Yah, maksud kak Andra adalah jangan karena Andrea telah berubah fisik maupun kehidupannya lantas menjadikannya cewek yang sombong dan suka balas dendam.
"Itu baru anak papa" sahut papa tiba tiba yang baru masuk dari halaman belakang
"Anak mama juga doongg!!" seru mama yang berjalan di elakang papa tak mau kalah.
Dan mereka pun tertawa penuh kegembiraan.

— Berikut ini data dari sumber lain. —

import Literature.AnabelianGeometry.SemiGraphs.ThetaRayCritical
import Literature.AnabelianGeometry.SemiGraphs.ThetaRayEscapeCoincidence
import Literature.AnabelianGeometry.SemiGraphs.ThetaRayGraphFreeProP
import Literature.AnabelianGeometry.SemiGraphs.ThetaRayFreeProP
import Literature.AnabelianGeometry.SemiGraphs.ThetaRayFreeProPQuasiCoherent
import Literature.AnabelianGeometry.SemiGraphs.FreeProPRankTwoLevels
import Literature.AnabelianGeometry.SemiGraphs.TemperedLevelKernelCharOpenCore
import Literature.AnabelianGeometry.SemiGraphs.ThetaRayEscapeMaximalCompactFree
import HarnessLib

/-!
# `¬ MaximalCompactIffVerticial`: the ∀-countable reading of [SemiAnbd] Thm 3.7 (iv) fails at `𝒢_θ` (REFUTE-F1732, (iv) row)

Mochizuki, *Semi-graphs of anabelioids*, Publ. RIMS **42** (2006) [MochizukiSemiAnbd2006], §3,
Theorem 3.7 (iv), author's manuscript p. 41 ("the maximal compact subgroups of `π₁^temp(𝒢)` are precisely
the verticial subgroups; the nontrivial intersections of two distinct maximal compact subgroups are
precisely the edge-like subgroups of closed edges"), hypotheses p. 40 as amended by [IUTchI] Rmk 2.5.3
(i)/(E7) [cite: MochizukiSemiAnbd2006, Thm 3.7(iv) p.41].  As for (iii) (abc-iut-L3-d4's
`ThetaRayRefutation.lean`, `ProfiniteSemiGraph.not_compactInVerticial`), the printed proof concerns FINITE
underlying semi-graphs, where (iv) is a kernel theorem of the cell
(`maximalCompactIffVerticialAt_of_compactInVerticialAt` ∘ `compactInVerticialAt_of_finiteGraph`); the cell's
named fact `MaximalCompactIffVerticial` (F-1750) typed it for ALL countable semi-graphs of anabelioids.
THIS FILE REFUTES THAT ∀-COUNTABLE READING IN THE KERNEL, over EXACTLY the data of the (iii) refutation:

* `thetaRay_not_maximalCompactIffVerticialAt_of_hcrit` / `…_of_characters` — the (iv) twins of
  abc-iut-L3-t11's `thetaRay_not_compactInVerticialAt_of_hcrit` (p439805) and abc-iut-L3-d4's
  `thetaRay_not_compactInVerticialAt_of_characters` (p441714), SAME binder blocks, closer :=
  `thetaRay_not_maximalCompactIffVerticialAt_of_levelEscape'` (p440846: the escaping compact `C` lies in a
  MAXIMAL compact subgroup by Zorn on compact subgroups of the tempered group — p435105/p438140, with the
  finite-subgroup bound `hbd_galoisLevelData` of abc-iut-L3-t6, p440571 — and a maximal compact subgroup
  containing `C` is not verticial);
* `ProfiniteSemiGraph.thetaRayFreeProP_not_maximalCompactIffVerticialAt (p) (n) (hn : ∀ k, k ≤ n k)` — at
  abc-iut-L3-d1's countermodel `𝒢_θ(p, n)` (abc-iut-L3-d4's model script of `ThetaRayRefutation.lean`
  VERBATIM, with the (iv) closer);
* `ProfiniteSemiGraph.not_maximalCompactIffVerticial : ¬ MaximalCompactIffVerticial.{0}` (`p = 2`,
  `n k = k + 1`).

FRONTIER programme REFUTE-F1732 (plan/L3/SUBDAG-SemiAnbd-Thm37iii-REFUTE.md; bricks and credits as in
`ThetaRayRefutation.lean`; (iv)-Zorn thread abc-iut-w6-d120: p435105 p436156 p436980 p438140 p440637
p440846).  PROOF-ONLY file (0 definitions, no named fact, no hypothesis beyond `Fact p.Prime`).
HONEST FRAMING: an ERRATUM-GRADE result about the ∀-countable TYPING of a published statement whose printed
proof (and every use in [IUTchI–IV]) concerns finite semi-graphs, where the statement is a kernel THEOREM; it
refutes nothing in the IUT corpus and bears in no way on [IUTchIII] Cor. 3.12.
-/

noncomputable section

namespace Literature.AnabelianGeometry.SemiGraphs

open CategoryTheory Topology Multiplicative
open ProfiniteSemiGraph ProfiniteSemiGraph.GaloisLevelData

/-! ### Generic ray of groups: the (iv) twins of the (iii) closers -/

section Generic

variable {G E : Type} [Group G] [TopologicalSpace G] [IsTopologicalGroup G] [CompactSpace G]
  [TotallyDisconnectedSpace G] [Group E] [TopologicalSpace E] [IsTopologicalGroup E] [CompactSpace E]
  [TotallyDisconnectedSpace E] {up : E →ₜ* G} {low : ℕ → (E →ₜ* G)}
  {A V : ℕ → Type} [∀ n, CommGroup (A n)] [∀ n, TopologicalSpace (A n)] [∀ n, DiscreteTopology (A n)]
  [∀ n, Finite (A n)] [∀ n, CommGroup (V n)]

/-- **`¬ MaximalCompactIffVerticialAt (thetaRay G E up low)` modulo (hcoin), (hcrit)** — the (iv) twin of
abc-iut-L3-t11's `thetaRay_not_compactInVerticialAt_of_hcrit`, same binders: the level data (hz), (hfin),
(hfar) of the edge generators `z_k` of the base apartment come from `thetaRay_levelEscape_data`, and the
escaping compact they generate lies in a maximal compact subgroup which is not verticial
(`thetaRay_not_maximalCompactIffVerticialAt_of_levelEscape'`). [cite: MochizukiSemiAnbd2006, Thm 3.7(iv) p.41] -/
theorem thetaRay_not_maximalCompactIffVerticialAt_of_hcrit (h37 : (thetaRay G E up low).Thm37Hypotheses)
    (P₀ : ((thetaRay G E up low).galoisLevelData h37.toProp36Hypotheses).PointSeq h37.isCountable (0 : ℕ))
    (e₀ : E)
    (hcoin : ∀ d : ℕ, ∃ N : ℕ, ∀ k, N ≤ k → (low (k + 1) e₀)⁻¹ * up e₀ ∈ charOpenCore G d)
    (hcrit : let D := (thetaRay G E up low).galoisLevelData h37.toProp36Hypotheses
      let z : ℕ → D.temperedPi h37.isCountable := fun k =>
        (rayPointSeq (D := D) thetaRay_ham thetaRay_hap thetaRay_hmp P₀ (k + 1)).decompHom
          ((thetaRay G E up low).brHom (k, true) (k + 1) (thetaRay_hap k) e₀)
      ∀ n : ℕ, ∃ j₀ : ℕ, ∀ j, j₀ ≤ j → ∃ N : ℕ, ∀ k, N ≤ k →
        ∀ (y : (D.tree j).Vertex) (b b' : (D.tree j).Branch),
          (D.tree j).abuts b = some y → (D.tree j).abuts b' = some y →
          (D.treeProj j).vertexMap y = n + 1 →
          (D.treeAct h37.isCountable j (z k)).hom.edgeMap ((D.tree j).edgeOf b) = (D.tree j).edgeOf b →
          (D.treeAct h37.isCountable j (z k)).hom.edgeMap ((D.tree j).edgeOf b') = (D.tree j).edgeOf b' →
          (∃ (b₂ : (D.tree j).Branch) (v₂ : (D.tree j).Vertex), b₂ ≠ b ∧
            (D.tree j).edgeOf b₂ = (D.tree j).edgeOf b ∧ (D.tree j).abuts b₂ = some v₂ ∧
            (D.treeProj j).vertexMap v₂ = n + 2) →
          (∃ (b₂ : (D.tree j).Branch) (v₂ : (D.tree j).Vertex), b₂ ≠ b' ∧
            (D.tree j).edgeOf b₂ = (D.tree j).edgeOf b' ∧ (D.tree j).abuts b₂ = some v₂ ∧
            (D.treeProj j).vertexMap v₂ = n) →
          False) :
    ¬ MaximalCompactIffVerticialAt (thetaRay G E up low) := by
  obtain ⟨hz, hfin, hfar⟩ := thetaRay_levelEscape_data h37.toProp36Hypotheses P₀ e₀ hcoin
  exact thetaRay_not_maximalCompactIffVerticialAt_of_levelEscape' h37 _ hz hfin hfar hcrit

/-- **`¬ MaximalCompactIffVerticialAt (thetaRay G E up low)` from level data** — the (iv) twin of
abc-iut-L3-d4's `thetaRay_not_compactInVerticialAt_of_characters`, same binders: `Thm37Hypotheses`, a base
point sequence `P₀`, (hcoin), and the level data `χG`/`ab`/(hK)/(hsep) producing (hcrit)
(`thetaRay_hcrit_of_characters`). NEGATIVE-MODULO form. [cite: MochizukiSemiAnbd2006, Thm 3.7(iv) p.41] -/
theorem thetaRay_not_maximalCompactIffVerticialAt_of_characters (h37 : (thetaRay G E up low).Thm37Hypotheses)
    (P₀ : ((thetaRay G E up low).galoisLevelData h37.toProp36Hypotheses).PointSeq h37.isCountable (0 : ℕ))
    (e₀ : E) (hcoin : ∀ d : ℕ, ∃ N : ℕ, ∀ k, N ≤ k → (low (k + 1) e₀)⁻¹ * up e₀ ∈ charOpenCore G d)
    (χG : ∀ n, G →ₜ* A n) (hχA : ∀ (n k : ℕ) (t : E), χG n (low k t) = χG n (up t))
    (ab : ∀ n, G →* V n)
    (hK : ∀ n : ℕ, ∃ j₀ : ℕ, ∀ j, j₀ ≤ j → ∀ (w : ℕ)
      (P : ((thetaRay G E up low).galoisLevelData h37.toProp36Hypotheses).PointSeq h37.isCountable w)
      (x : G), P.gal j x = 1 → ab n x = 1)
    (hsep : ∀ (n : ℕ) (t₁ t₂ : E), χG n (low (n + 1) t₁) = χG n (up e₀) → χG n (up t₂) = χG n (up e₀) →
      ab n (low (n + 1) t₁) ≠ ab n (up t₂)) :
    ¬ MaximalCompactIffVerticialAt (thetaRay G E up low) :=
  thetaRay_not_maximalCompactIffVerticialAt_of_hcrit h37 P₀ e₀ hcoin
    (thetaRay_hcrit_of_characters h37.toProp36Hypotheses P₀ e₀ χG hχA ab hK hsep)

end Generic

/-! ### The countermodel `𝒢_θ(p, n)` -/

namespace ProfiniteSemiGraph

open Literature.AnabelianGeometry.SemiGraphs.FreeProPRankTwo

variable (p : ℕ) [hp : Fact p.Prime] (n : ℕ → ℕ)

/-- **[SemiAnbd] Thm 3.7 (iv) FAILS at `𝒢_θ(p, n)`** (`k ≤ n k`): the maximal compact subgroups of
`π₁^temp(𝒢_θ)` (canonical chart) are NOT precisely the verticial subgroups — the escaping compact subgroup of
the (iii) refutation lies in a maximal compact subgroup (Zorn, finite-subgroup bound of Thm 3.7 (iv)'s own
level groups) which is contained in no verticial subgroup, hence is not verticial.  Script: abc-iut-L3-d4's
`thetaRayFreeProP_not_compactInVerticialAt` verbatim with the (iv) closer.
[cite: MochizukiSemiAnbd2006, Thm 3.7(iv) p.41] -/
theorem thetaRayFreeProP_not_maximalCompactIffVerticialAt (hn : ∀ k, k ≤ n k) :
    ¬ MaximalCompactIffVerticialAt (thetaRayFreeProP p n) := by
  classical
  haveI : NeZero p := ⟨hp.out.ne_zero⟩
  -- `Thm37Hypotheses 𝒢_θ(p, n)` unconditionally (bricks R1–R5; the term of abc-iut-L3-d4's
  -- `thetaRayFreeProP_thm37Hypotheses'`, spelled out so that this file does not wait on that olean)
  have h37 : (thetaRayFreeProP p n).Thm37Hypotheses :=
    thetaRayFreeProP_thm37Hypotheses p n
      (thetaRayFreeProP_isGaloisCountable p (α p) (α_ofAdd_one p) (fun m => θHom p m)
        (fun m => (θ p m).bijective) n)
      (thetaRayFreeProP_isQuasiCoherent p (α p) (α_ofAdd_one p) (fun m => θHom p m)
        (fun m => (θ p m).bijective) n)
      (thetaRayFreeProP_isTotallyElevated_concrete p n)
      (thetaRayFreeProP_isTotallyAloof_concrete p n)
      (thetaRayFreeProP_isTotallyEstranged_concrete p n)
  have h36 : (thetaRayFreeProP p n).Prop36Hypotheses := h37.toProp36Hypotheses
  -- a base point sequence over `v_0`
  obtain ⟨P₀⟩ := thetaRay_nonempty_pointSeq_zero (G := Grp p) (E := Multiplicative ℤ_[p]) (up := α p)
    (low := fun k => θα p (n k)) h36
  -- strict coherence (for abc-iut-L3-t6's level kernels)
  have hsc : (thetaRayFreeProP p n).IsStrictlyCoherent :=
    thetaRayFreeProP_isStrictlyCoherent p (α p) (α_ofAdd_one p) (fun m => θHom p m)
      (fun m => (θ p m).bijective) n
  -- (hcoin): `(θ_{n(k+1)} a)⁻¹ a = b^{-p^{n(k+1)}} → 1` through the characteristic open cores
  have hcoin : ∀ d : ℕ, ∃ N : ℕ, ∀ k, N ≤ k →
      ((fun k => θα p (n k)) (k + 1) (ofAdd (1 : ℤ_[p])))⁻¹ * α p (ofAdd 1) ∈ charOpenCore (Grp p) d :=
    thetaRayOfTwists_hcoin (α := α p) (θ := fun m => θHom p m) (n := n) (ofAdd (1 : ℤ_[p])) (b := b p)
      (p := p) (fun m => by rw [α_ofAdd_one, θHom_apply, θ_a]) hn
      (fun d => exists_pow_prime_pow_mem p _ (FreeProPRankTwo.isOpen_charOpenCore p d) (b p))
  -- the level data: characters `χaMod (e m)`, abelianisations `abMod (e m)`, `e m := n (m+1) + 1`
  refine thetaRay_not_maximalCompactIffVerticialAt_of_characters (G := Grp p) (E := Multiplicative ℤ_[p])
    (up := α p) (low := fun k => θα p (n k))
    (A := fun m => Multiplicative (ZMod (p ^ (n (m + 1) + 1))))
    (V := fun m => Multiplicative (ZMod (p ^ (n (m + 1) + 1)) × ZMod (p ^ (n (m + 1) + 1))))
    h37 P₀ (ofAdd 1) hcoin (fun m => χaMod p (n (m + 1) + 1)) ?_
    (fun m => (abMod p (n (m + 1) + 1)).toMonoidHom) ?_ ?_
  · -- hχA: the characters are compatible with the gluings (`χaMod` is `θ`-invariant)
    intro m k t
    change χaMod p _ (θ p (n k) (α p t)) = χaMod p _ (α p t)
    rw [χaMod_θ]
  · -- hK: at deep levels the point stabilisers lie in the characteristic core `⊆ ker (abMod e)` (L3-t6)
    intro m
    obtain ⟨j₀, hj₀⟩ := (thetaRayFreeProP p n).exists_level_hK h36 hsc (p ^ (2 * (n (m + 1) + 1)))
    exact ⟨j₀, fun j hj w P x hx =>
      hj₀ j hj w P (abMod p (n (m + 1) + 1)).toMonoidHom (charOpenCore_le_ker_abMod p _) x hx⟩
  · -- hsep: the model arithmetic `(u, p^{n_{m+1}} u) ≠ (u, 0)` in `(ℤ/p^e)²`, `n_{m+1} < e`
    intro m t₁ t₂ h₁ h₂
    exact abMod_θ_α_ne_abMod_α_of_lt p (Nat.lt_succ_self _) t₁ t₂ h₁ h₂

/-- **`¬ MaximalCompactIffVerticial`**: the cell's ∀-countable typing (named fact F-1750) of [SemiAnbd]
Thm 3.7 (iv) is FALSE — countermodel `𝒢_θ(p, k ↦ k + 1)` for any prime `p` (here `p = 2`).  The printed
theorem for FINITE semi-graphs (`maximalCompactIffVerticialAt_of_compactInVerticialAt` with
`compactInVerticialAt_of_finiteGraph`) is unaffected. [cite: MochizukiSemiAnbd2006, Thm 3.7(iv) p.41] -/
theorem not_maximalCompactIffVerticial : ¬ MaximalCompactIffVerticial.{0} := fun h =>
  haveI : Fact (Nat.Prime 2) := ⟨Nat.prime_two⟩
  thetaRayFreeProP_not_maximalCompactIffVerticialAt 2 (fun k => k + 1) (fun k => Nat.le_succ k)
    (maximalCompactIffVerticial_iff_forall_at.mp h _)

end ProfiniteSemiGraph

end Literature.AnabelianGeometry.SemiGraphs

end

"Ma, Dre mau ke panti jenguk ibu dan adek adek, lama banget gak ketemu kangen, padahal dulu aku berjanji akan sering datang, tapi sudah setahun aku belum pernah jenguk kesana sekalipun" Andrea meminta ijin menjenguk ke panti.
"Kita semua akan kesana, mama juga lama banget gak ketemu mbak Rima, kangen." mama mengajak semua dengan antusias.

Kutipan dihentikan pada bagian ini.